About this task. Take every line from the records below that includes the word "Literature".

[Items from a dataset]
+++

import Literature.MathematicalPhysics.QuantumFieldTheory.Balaban1983to89.B9B8KnitLetterResolvent
import Literature.MathematicalPhysics.QuantumFieldTheory.Balaban1983to89.B9Eq3104CutoffCommutators

/-!
# `Balaban1983to89.B9B8KnitBondResolvent` — THE BOND-SECTOR KNIT∕TAXICAB JUNCTION, FILE 1 (ALGEBRA): [Balaban1985BackgroundPropagators] (3.26)'s `Δ_a(U)` AT
# TWO SITE-TRANSPORTER LETTERS DIFFERS BY `D_U(R₁ − R₂)D*_U` ONLY; the five-term telescope of `R₁ − R₂` through the (3.25) word `G′Q′*(Q′G′²Q′*)⁻¹Q′G′`; the two
# resolvent identities for `G_a = Δ_a⁻¹` ([4] (2.50)); the member identity `G₁F = G₂(F + D(R₂ − R₁)D*·G₁F)`; and the invertibility transfer
# `Δ₂, 1 + G₂E units ⇒ Δ₁ = Δ₂ + E a unit` ((3.106) «G = G₀(I − R)⁻¹») — the bond-sector twin of junction J-B file 8 `B9B8KnitLetterResolvent`

statement-level skeleton of published theorems with citation tags; proofs where landed; nothing here is a claim about the Yang–Mills mass gap

T. Bałaban, *Propagators for lattice gauge theories in a background field*, Commun. Math. Phys. **99** (1985) 389–434 [`Balaban1985BackgroundPropagators`, "[B9]"]
(PDF held: `paper:balaban1985-cmp99-background-propagators`, journal page = PDF page + 388): (3.19) p. 393 (the averaging operators' transporters «defined by (52),
(53) in [5]» — the knit letter `parKnitY`), (3.40) p. 397 («Γ_{x,x′} denote a shortest contour» — def-Y's letter of record `parSymY`), (3.25) p. 395
«Rf = (I − G′Q′*(Q′G′²Q′*)⁻¹Q′G′)f, where G′ = G′(U) = (Δ′_a)⁻¹», (3.26) p. 395 «Δ_a(U) = Δ(U) + D_U R(U) D*_U + Q*(U)aQ(U)» (the tree's `Node00.deltaAY i parS parB Gp U
= hessY + gradY ∘ RY parS Gp ∘ divY + QsY parB ∘ aY ∘ QY parB`), (3.27) p. 395 «G(U) = Δ_a(U)⁻¹», (3.106) p. 414 «G = G₀(I − R)⁻¹ = Σ G₀Rⁿ», Thm 3.11 p. 416
(«It is a symmetric and invertible operator»).  [4] = T. Bałaban, *Propagators and renormalization transformations for lattice gauge theories. II*, Commun.
Math. Phys. **96** (1984) 223–250 [`Balaban1984PropagatorsII`]: (2.50) p. 232, (2.66) p. 234.  [`Balaban1985RegularSpaces`] (1.38) p. 82, (1.58)–(1.60) pp. 86–87.
Rows B9.Eq3.26 × B9.Eq3.106 (cells only; no row head changes).

WHY THIS FILE (lead g34 RULING JUNCTION-PARS 2026-08-28T23:16Z, STEP 1; design memo `pub/lit-balaban/lit-balaban-t2s-1/g10/JB-BOND-DESIGN.md`).  After G9
(`B8Thm2TorusCoverOfEBlock`) the [B8] Thm 2 torus interface displays `IsUnit Δ_a` + the (3.42) block of `G_a` (equivalently, G8's four weighted members) at
def-Y's letters with the site transporter `parS := parKnitY i` — FORCED by the knit's Landau condition ((1.38) ⟹ `R(parKnitY)·D*_U a = 0`,
`B9B8KnitLandauTransfer.RY_divY_eq_zero_of_isLandau138`, consumed by r05's `B8Eq158AtLettersY.eq158_atLettersY`).  The G-B9-LETTERS suppliers (M5.1b-G → M5.7) are
typed at `parS := parSymY i`.  In print the two transporter conventions are one object; in the tree they are two letters, compared by junction J-B file 5b
(`B9B8KnitVsTaxicab.norm_parKnitY_sub_parSymY_le`), and the SITE-sector letters `G′`, `(Q′G′²Q′*)⁻¹` were already transported between them by the resolvent device of
[4] (2.50)∕(2.66) (J-B files 8∕9∕23c, p33).  THIS FILE is the bond-sector twin of file 8's algebra: since `Δ_a` depends on `parS` only through the projection
`R` of (3.25) (the Laplacian `D*_U𝒦D_U + Δ′₂` and the averaging term `Q*aQ`, which reads `parB`, are shared), the two `Δ_a`'s differ by `D_U(R₁ − R₂)D*_U`, the
difference `R₁ − R₂` telescopes through the five letters of the (3.25) word with ONE differenced letter per summand (each priced by a landed J-B file), and the
resolvent ∕ member ∕ invertibility identities follow by ring algebra.  NO estimate is proved here (files 2+: the weighted bound on `D_U(R_knit − R_sym)D*_U` and the
bootstrap, pending the cell's parS census).

WHAT IS PROVED (all `theorem`s; 0 `def`, 0 `… : Prop` fact, 0 sorry; any coefficient algebra `𝔸`, any `parB`, any two pairs `(parS₁, G′₁)`, `(parS₂, G′₂)`).
* §1 ★ `deltaAY_sub_deltaAY` (`Δ_a(U; parS₁, G′₁) − Δ_a(U; parS₂, G′₂) = gradY U ∘ (RY parS₁ G′₁ U − RY parS₂ G′₂ U) ∘ divY U`) + `_apply`;
  ★ `deltaAY_sub_deltaAY_eq_DPDsY_sub` ∕ `gradY_RY_sub_divY_eq` (the same perturbation spelled `DPDsY parS₂ G′₂ U − DPDsY parS₁ G′₁ U` with b11's (3.101) letter
  `D_U P D*_U`, `P = 1 − R` — the currency of M5.7's (3.49) ∕ Cor. 3.6 majorants); `RY_sub_RY`;
  `word_sub_word_telescope` (abstract five-term telescope); ★ `RY_sub_RY_telescope` (at the letters `GpY ∕ QpsY ∕ XinvY ∕ QpY`).
* §2 ★ `GAY_eq_of_isUnit` ∕ `GAY_eq_of_isUnit'` (the two resolvent identities for `G_a` at two letters, both `Δ_a`'s units — file 8's
  `inverse_eq_add_of_isUnit(')` BY NAME; `G·Δ_a = 1 = Δ_a·G` are def-Y's `Node00.OpsYDeltaA.GAY_mul_deltaAY` ∕ `deltaAY_mul_GAY`), ★ `GAY_apply_eq` (`G₁F = G₂(F + D_U((R₂ − R₁)(D*_U(G₁F))))`).
* §3 `add_eq_mul_one_add_inverse`, ★ `isUnit_add_of_isUnit` (any ring: `T`, `1 + T⁻¹E` units ⇒ `T + E` a unit), ★ `isUnit_deltaAY_of_isUnit` (at two letters),
  `isUnit_of_forall_eq_zero` (finite carrier: trivial kernel ⇒ unit, `[FiniteDimensional ℂ 𝔸]`), ★ `isUnit_deltaAY_of_kernel` (`Δ_a(U; parS₂)` a unit and
  `A + G₂·D_U((R₁ − R₂)(D*_U A)) = 0 ⇒ A = 0` ⇒ `Δ_a(U; parS₁)` a unit — the form a weighted-norm smallness argument delivers).

HONEST SCOPE ∕ NOT CLAIMED.  Ring algebra and linear algebra on the finite bond carrier only; the located smallness of `R_knit − R_sym` (junction J-B files 5b∕8∕9∕23c
give the letter differences; the `D_U … D*_U` sandwich against the (3.41) weights is file 2) and every estimate of [B9]∕[4] are NOT here; nothing landed is modified
(file 8's site-sector identities are reused, not restated); count-neutral; no summit ∕ sub-problem statement is proved; NOT a node discharge; `stub_PV3A` NOT
discharged; nothing continuum ∕ ℝ⁴ ∕ OS ∕ mass-gap ∕ Clay — the Yang–Mills mass gap is NOT proved by any of this.  No `sorry`, no `axiom`, no `def`, no
`instance`, no `notation`.  NEW file.  RELATED, NOT DUPLICATED (searched 2026-08-28: `lean search 'deltaAY_sub|GAY_eq_of_isUnit|RY_sub_RY|isUnit_add_of_isUnit' --decl`
— only dag-w's Sect. D∕E identities `Node00.OpsYSectDE.deltaPiAY_eq_deltaAY_sub` ∕ `deltaOneY_eq_deltaAY_sub` (other operators) and file 8's site-sector
`deltaPrimeAY_sub_eq` ∕ `GpY_parKnitY_eq(')`).  Cell `lit-balaban`, seat `lit-balaban-t2s-1` gen 10, 2026-08-28; `--supports stmt-QuantumFields-19200`.
-/

noncomputable section
import Summits.BirchSwinnertonDyer.Rank1Residual.X12.O11.RouteUBiprimeMember
import Summits.BirchSwinnertonDyer.Rank1Residual.X12.O11.RouteUJacobiCertificate
import HarnessLib

/-!
# ROUTE U, composite member `D = −15 = −3·5` (curve `49a1^{(−15)}`, `N = 49·15² = 11025`), Heegner field
# `K'' = ℚ(√−131)`: the two Bernoulli-unit certificates and BSD₇ by the bi-prime-member class theorem

bsd-cm cell (run/shared/lean/pub/bsd-cm/), ROUTE U, seat `bsd-cm-ram` (g5). Instance of
`RouteU.bsdp_seven_of_twist_cm7_biprime` at `(q₁, q₂, r) = (3, 5, 131)`: `15 ≡ 131 ≡ 3 (mod 4)`,
`(−131/7) = (−131/3) = (−131/5) = 1`. The member `49a1^{(−15)}` is an O11 pair at `7` (CM by `ℚ(√−7)`,
`7` ramified); it is NOT in `𝒞₇` (a prime factor of `15` is inert in `ℚ(√−7)`), so only BSD₇ is drawn.
The per-member inputs are the two kernel certificates (`decide +kernel`, mod-`49` sums of lengths `105`
and `13755`, the second in 10 blocks of ≤ 1500 terms; the Jacobi symbol `J(j|15)` is
rewritten as `J(j|3)J(j|5)` and each prime Jacobi symbol as a `Fact`-free Euler-criterion `if`
(`RouteUJacobiCertificate.jacobiSym_prime_eq_ite`), so no `Fact (Nat.Prime _)` instance is declared here):
* `norm_generalizedBernoulli_theta1_D15` — `‖B_{1,ω⁴χ_{−15}}‖₇ = 1`;
* `norm_generalizedBernoulli_theta2_D15` — `‖B_{1,ωχ_{−15}χ_{−131}}‖₇ = 1`;
* **`bsdp_seven_of_twist_cm7_D15`** — BSD₇ for every globally minimal model of `49a1^{(−15)}` with
  `r_an = 1`, from the class theorem (named facts: Kriz–Li Thm 1.20 / Rem 3.10, Gross–Zagier, Kolyvagin,
  GZK, modularity, Rubin 1983 Thm C, Burungale–Flach 2024, Buhler–Gross 1985 Ch. II; displayed data:
  Heegner datum over `ℚ(√−131)`, a Mordell–Weil coordinate over `K`, `L(W^{(−131)},1) ≠ 0`, the twin's
  minimal model, `7 ∤ c` (Manin constant)).
THEOREMS ONLY; nothing booked. References: [KrizLi2019] Thm. 1.20; [Washington1997] §5.1, Thm 4.2;
[Rubin1983] Thm C; [BuhlerGross1985] Ch. II; [BurungaleFlach2024] Thm 1.1; [Miller2011LMS] Def. 1.1.
-/

noncomputable section

open scoped Classical
open NumberField WeierstrassCurve DirichletCharacter
open Literature.NumberTheory.EllipticCurves Literature.NumberTheory.EllipticCurves.Rank1Residual
open Literature.NumberTheory.EllipticCurves.KrizLi2019 Literature.NumberTheory.LFunctions
open Literature.NumberTheory.EllipticCurves.ModularForms

namespace Summit.BirchSwinnertonDyer.Rank1Residual.X12.O11.RouteU

/-- `ord₇ (7·15) = 1`. [folklore] -/
theorem padicValNat_seven_level1_D15 : padicValNat 7 (7 * (3 * 5)) = 1 := by
  rw [padicValNat.mul (by norm_num) (by norm_num), padicValNat_self, padicValNat.eq_zero_of_not_dvd (by norm_num)]

/-- `ord₇ (7·15·131) = 1`. [folklore] -/
theorem padicValNat_seven_level2_D15 : padicValNat 7 (7 * (3 * 5) * 131) = 1 := by
  rw [show (7 * (3 * 5) * 131 : ℕ) = 7 * (15 * 131) by norm_num, padicValNat.mul (by norm_num) (by norm_num),
    padicValNat_self, padicValNat.eq_zero_of_not_dvd (by norm_num)]

/-- `J(a | 3·5) = J(a | 3)·J(a | 5)`. [cite: Cox2013, §1.C Lemma 1.14] -/
theorem jacobiSym_D15_eq (x : ℤ) : jacobiSym x (3 * 5) = jacobiSym x 3 * jacobiSym x 5 :=
  jacobiSym_mul_right' x (by norm_num) (by norm_num)
import Literature.AnabelianGeometry.EtaleTheta.RootsOfUnityGaloisPrimePower
import Literature.AnabelianGeometry.EtaleTheta.ZHatPadicCharacter
import HarnessLib

/-!
# The `p`-adic cyclotomic character `χ_p : G_{ℚ_p} → ℤ_p^×` is SURJECTIVE (classical; proof-only)

J.-P. Serre, *Local Fields*, IV §4 Prop. 17 / Prop. 18: `Gal(ℚ_p(ζ_{p^∞})/ℚ_p) ≅ ℤ_p^×` via the cyclotomic character
[cite: SerreLocalFields1979, IV §4 Prop 17]; L. Ribes, P. Zalesskii, *Profinite Groups*, Thm. 2.7.1 (`Ẑ^× ↠ ℤ_p^×`)
[cite: RibesZalesskii2010, Thm 2.7.1]; S. Mochizuki, [EtTh] §1 p. 12 "`Δ_Θ (≅ Ẑ(1))`" [cite: MochizukiEtTh2009, §1 p.12].

abc-iut cell, layer L2, seat abc-iut-w5-d091 (gen 5); χ-lineage (R78 F3), F3 addendum 5.  PROOF-ONLY (no definition, no
instance, no named fact).  Composes THE cyclotomic character `chi p : G_{ℚ_p} →* Aut(Ẑ)` of F3
(`SettingModelCyclotomicCharacter`) with abc-iut-w4-d024's `p`-adic character `ZHatLevel.padicChar(Units) p : Aut(Ẑ) →* ℤ_p(^×)`
(`ZHatPadicCharacter`, glued from the level characters `χ_{pᵏ}`), and proves that the composite hits EVERY `p`-adic unit:

* `toZModPow_padicChar_chi` — `χ_p(σ) mod pᵏ = χ_{pᵏ}(σ)` (bookkeeping);
* `isClosed_setOf_levelChar_chi_eq` — the fibres `{σ | χ_{pᵏ}(σ) = c}` are CLOSED (and open: F3) in `G_{ℚ_p}`;
* **`exists_padicChar_chi_eq (a : ℤ_[p]ˣ) : ∃ σ : G_{ℚ_p}, χ_p(σ) = a`** — by COMPACTNESS of `G_{ℚ_p}`: the closed sets
  `Z_k = {σ | χ_{p^{k+1}}(σ) = a mod p^{k+1}}` are non-empty (F3 addendum 4 `exists_levelChar_chi_eq`:
  `Gal(ℚ_p(ζ_{pᵏ})/ℚ_p) = (ℤ/pᵏ)^×`) and decreasing, so they have a common point, whose `p`-adic character has the same
  reductions as `a` at every level (`PadicInt.ext_of_toZModPow`);
* **`padicCharUnits_comp_chi_surjective : Function.Surjective ((ZHatLevel.padicCharUnits p).comp (chi p))`** —
  `χ_p : G_{ℚ_p} ↠ ℤ_p^×`; so at the χ-twisted models of the R78 cluster (`Δ_Θ ≅ Ẑ(χ)`, abc-iut-L6-d6's
  `deltaThetaCoordχ_chi`) the Galois action on the `p`-part of `Δ_Θ` runs through ALL of `ℤ_p^× = Aut(ℤ_p)`.
Classical; nothing of [EtTh] is asserted; no side is taken on [IUTchIII] Cor. 3.12; a model is consistency evidence only.
-/

noncomputable section

open CategoryTheory ProfiniteGrp ProfiniteGrp.ProfiniteCompletion

namespace Literature.AnabelianGeometry.EtaleTheta.SettingModel

open Literature.AnabelianGeometry.SemiGraphs

variable (p : ℕ) [hp : Fact p.Prime]

/-! ### Bookkeeping: reductions and fibres -/

/-- `χ_p(σ) mod pᵏ = χ_{pᵏ}(σ)` (abc-iut-w4-d024's `toZModPow_padicChar` at `χ(σ)`). [cite: RibesZalesskii2010, Thm 2.7.1] -/
theorem toZModPow_padicChar_chi (σ : GQp p) (k : ℕ) :
    PadicInt.toZModPow k (ZHatLevel.padicChar p (chi p σ)) =
      (ZHatLevel.levelChar (ZHatLevel.ppow p k) (chi p σ) : ZMod (p ^ k)) :=
  ZHatLevel.toZModPow_padicChar p (chi p σ) k

/-- Level compatibility along `χ`: for `k ≤ n`, `χ_{pᵏ}(σ) = χ_{pⁿ}(σ) mod pᵏ`. [cite: RibesZalesskii2010, Thm 2.7.1] -/
theorem castHom_levelChar_chi_ppow (σ : GQp p) {k n : ℕ} (hkn : k ≤ n) :
    ZMod.castHom (pow_dvd_pow p hkn) (ZMod (p ^ k)) (ZHatLevel.levelChar (ZHatLevel.ppow p n) (chi p σ)) =
      ZHatLevel.levelChar (ZHatLevel.ppow p k) (chi p σ) :=
  (ZHatLevel.LevelFamily.ofAut (chi p σ)).compat (ZHatLevel.ppow p k) (ZHatLevel.ppow p n) (pow_dvd_pow p hkn)

/-- The fibres `{σ | χ_N(σ) = c}` are CLOSED in `G_{ℚ_p}` (F3: `σ ↦ χ_N(σ)` is locally constant).
[cite: NeukirchANT1999, Ch. IV §1] -/
theorem isClosed_setOf_levelChar_chi_eq (N : ℕ+) (c : ZMod N) :
    IsClosed {σ : GQp p | ZHatLevel.levelChar N (chi p σ) = c} :=
  (isLocallyConstant_levelChar_chi p N).isClosed_fiber c

/-- … and clopen. [cite: NeukirchANT1999, Ch. IV §1] -/
theorem isClopen_setOf_levelChar_chi_eq (N : ℕ+) (c : ZMod N) :
    IsClopen {σ : GQp p | ZHatLevel.levelChar N (chi p σ) = c} :=
  (isLocallyConstant_levelChar_chi p N).isClopen_fiber c

/-! ### Surjectivity of `χ_p : G_{ℚ_p} → ℤ_p^×` -/

/-- **Every `p`-adic unit is a value of the `p`-adic cyclotomic character on `G_{ℚ_p}`**: for `a ∈ ℤ_p^×` some
`σ ∈ G_{ℚ_p}` has `χ_p(σ) = a` — compactness of `G_{ℚ_p}` applied to the non-empty (F3 addendum 4) closed decreasing
sets `{σ | χ_{p^{k+1}}(σ) = a mod p^{k+1}}`. [cite: SerreLocalFields1979, IV §4 Prop 17] -/
theorem exists_padicChar_chi_eq (a : ℤ_[p]ˣ) : ∃ σ : GQp p, ZHatLevel.padicChar p (chi p σ) = (a : ℤ_[p]) := by
  -- `G_{ℚ_p}` is compact: `ℚ̄_p/ℚ_p` is Galois (cf. abc-iut-L2-t1's `SettingModel.compactSpace_GQp`)
  haveI : IsGalois ℚ_[p] (PadicAlgCl p) := {}
  -- the closed sets `Z k = {σ | χ_{p^{k+1}}(σ) = a mod p^{k+1}}`
  let Z : ℕ → Set (GQp p) := fun k =>
    {σ | ZHatLevel.levelChar (ZHatLevel.ppow p (k + 1)) (chi p σ) = PadicInt.toZModPow (k + 1) (a : ℤ_[p])}
  have hZcl : ∀ k, IsClosed (Z k) := fun k =>
    isClosed_setOf_levelChar_chi_eq p (ZHatLevel.ppow p (k + 1)) _
  have hZne : ∀ k, (Z k).Nonempty := fun k => by
    have hu : IsUnit (PadicInt.toZModPow (k + 1) (a : ℤ_[p])) := a.isUnit.map _
    obtain ⟨σ, hσ⟩ := exists_levelChar_chi_eq p k.succ_pos hu.unit
    exact ⟨σ, hσ.trans hu.unit_spec⟩
  have hZmono : ∀ k, Z (k + 1) ⊆ Z k := fun k σ hσ => by
    have hc := castHom_levelChar_chi_ppow p σ (Nat.le_succ (k + 1))
    rw [show ZHatLevel.levelChar (ZHatLevel.ppow p (k + 1 + 1)) (chi p σ) =
        PadicInt.toZModPow (k + 1 + 1) (a : ℤ_[p]) from hσ, ZMod.castHom_apply,
      PadicInt.cast_toZModPow (k + 1) (k + 1 + 1) (Nat.le_succ _)] at hc
    exact hc.symm
  obtain ⟨σ, hσ⟩ := IsCompact.nonempty_iInter_of_sequence_nonempty_isCompact_isClosed Z hZmono hZne
    (hZcl 0).isCompact hZcl
  refine ⟨σ, PadicInt.ext_of_toZModPow.mp fun n => ?_⟩
  have hall : ∀ k, PadicInt.toZModPow (k + 1) (ZHatLevel.padicChar p (chi p σ)) =
      PadicInt.toZModPow (k + 1) (a : ℤ_[p]) := fun k => by
    rw [toZModPow_padicChar_chi]
    exact Set.mem_iInter.mp hσ k
  cases n with
  | zero =>
    rw [← PadicInt.cast_toZModPow 0 1 zero_le_one, ← PadicInt.cast_toZModPow 0 1 zero_le_one (a : ℤ_[p]), hall 0]
  | succ k => exact hall k

/-- Units form: some `σ` has `padicCharUnits p (χ σ) = a`. [cite: SerreLocalFields1979, IV §4 Prop 17] -/
theorem exists_padicCharUnits_chi_eq (a : ℤ_[p]ˣ) : ∃ σ : GQp p, ZHatLevel.padicCharUnits p (chi p σ) = a := by
  obtain ⟨σ, hσ⟩ := exists_padicChar_chi_eq p a
  exact ⟨σ, Units.ext (by rw [ZHatLevel.coe_padicCharUnits]; exact hσ)⟩

/-- **`χ_p : G_{ℚ_p} ↠ ℤ_p^×` — the `p`-adic cyclotomic character of `G_{ℚ_p}` (F3's `χ` followed by `Ẑ^× → ℤ_p^×`) is
SURJECTIVE.** [cite: SerreLocalFields1979, IV §4 Prop 17] -/
theorem padicCharUnits_comp_chi_surjective :
    Function.Surjective ((ZHatLevel.padicCharUnits p).comp (chi p)) := fun a => by
  obtain ⟨σ, hσ⟩ := exists_padicCharUnits_chi_eq p a
  exact ⟨σ, by rw [MonoidHom.comp_apply]; exact hσ⟩

/-- Range form: `χ_p(G_{ℚ_p}) = ℤ_p^×`. [cite: SerreLocalFields1979, IV §4 Prop 17] -/
theorem range_padicCharUnits_comp_chi : ((ZHatLevel.padicCharUnits p).comp (chi p)).range = ⊤ :=
  MonoidHom.range_eq_top.mpr (padicCharUnits_comp_chi_surjective p)

/-- `ℤ_p`-valued range form: the values `χ_p(σ) ∈ ℤ_p`, `σ ∈ G_{ℚ_p}`, are EXACTLY the units of `ℤ_p`.
[cite: SerreLocalFields1979, IV §4 Prop 17] -/
theorem range_padicChar_chi :
    Set.range (fun σ : GQp p => ZHatLevel.padicChar p (chi p σ)) = {a : ℤ_[p] | IsUnit a} :=
  Set.ext fun a =>
    ⟨fun ⟨σ, hσ⟩ => hσ ▸ ZHatLevel.isUnit_padicChar p (chi p σ),
     fun ha => by
       obtain ⟨σ, hσ⟩ := exists_padicChar_chi_eq p (IsUnit.unit ha)
       exact ⟨σ, hσ.trans (IsUnit.unit_spec ha)⟩⟩

end Literature.AnabelianGeometry.EtaleTheta.SettingModel

end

+++

Exercise result.
import Literature.MathematicalPhysics.QuantumFieldTheory.Balaban1983to89.B9B8KnitLetterResolvent
import Literature.MathematicalPhysics.QuantumFieldTheory.Balaban1983to89.B9Eq3104CutoffCommutators
open Literature.NumberTheory.EllipticCurves Literature.NumberTheory.EllipticCurves.Rank1Residual
open Literature.NumberTheory.EllipticCurves.KrizLi2019 Literature.NumberTheory.LFunctions
open Literature.NumberTheory.EllipticCurves.ModularForms
import Literature.AnabelianGeometry.EtaleTheta.RootsOfUnityGaloisPrimePower
import Literature.AnabelianGeometry.EtaleTheta.ZHatPadicCharacter
namespace Literature.AnabelianGeometry.EtaleTheta.SettingModel
open Literature.AnabelianGeometry.SemiGraphs
end Literature.AnabelianGeometry.EtaleTheta.SettingModel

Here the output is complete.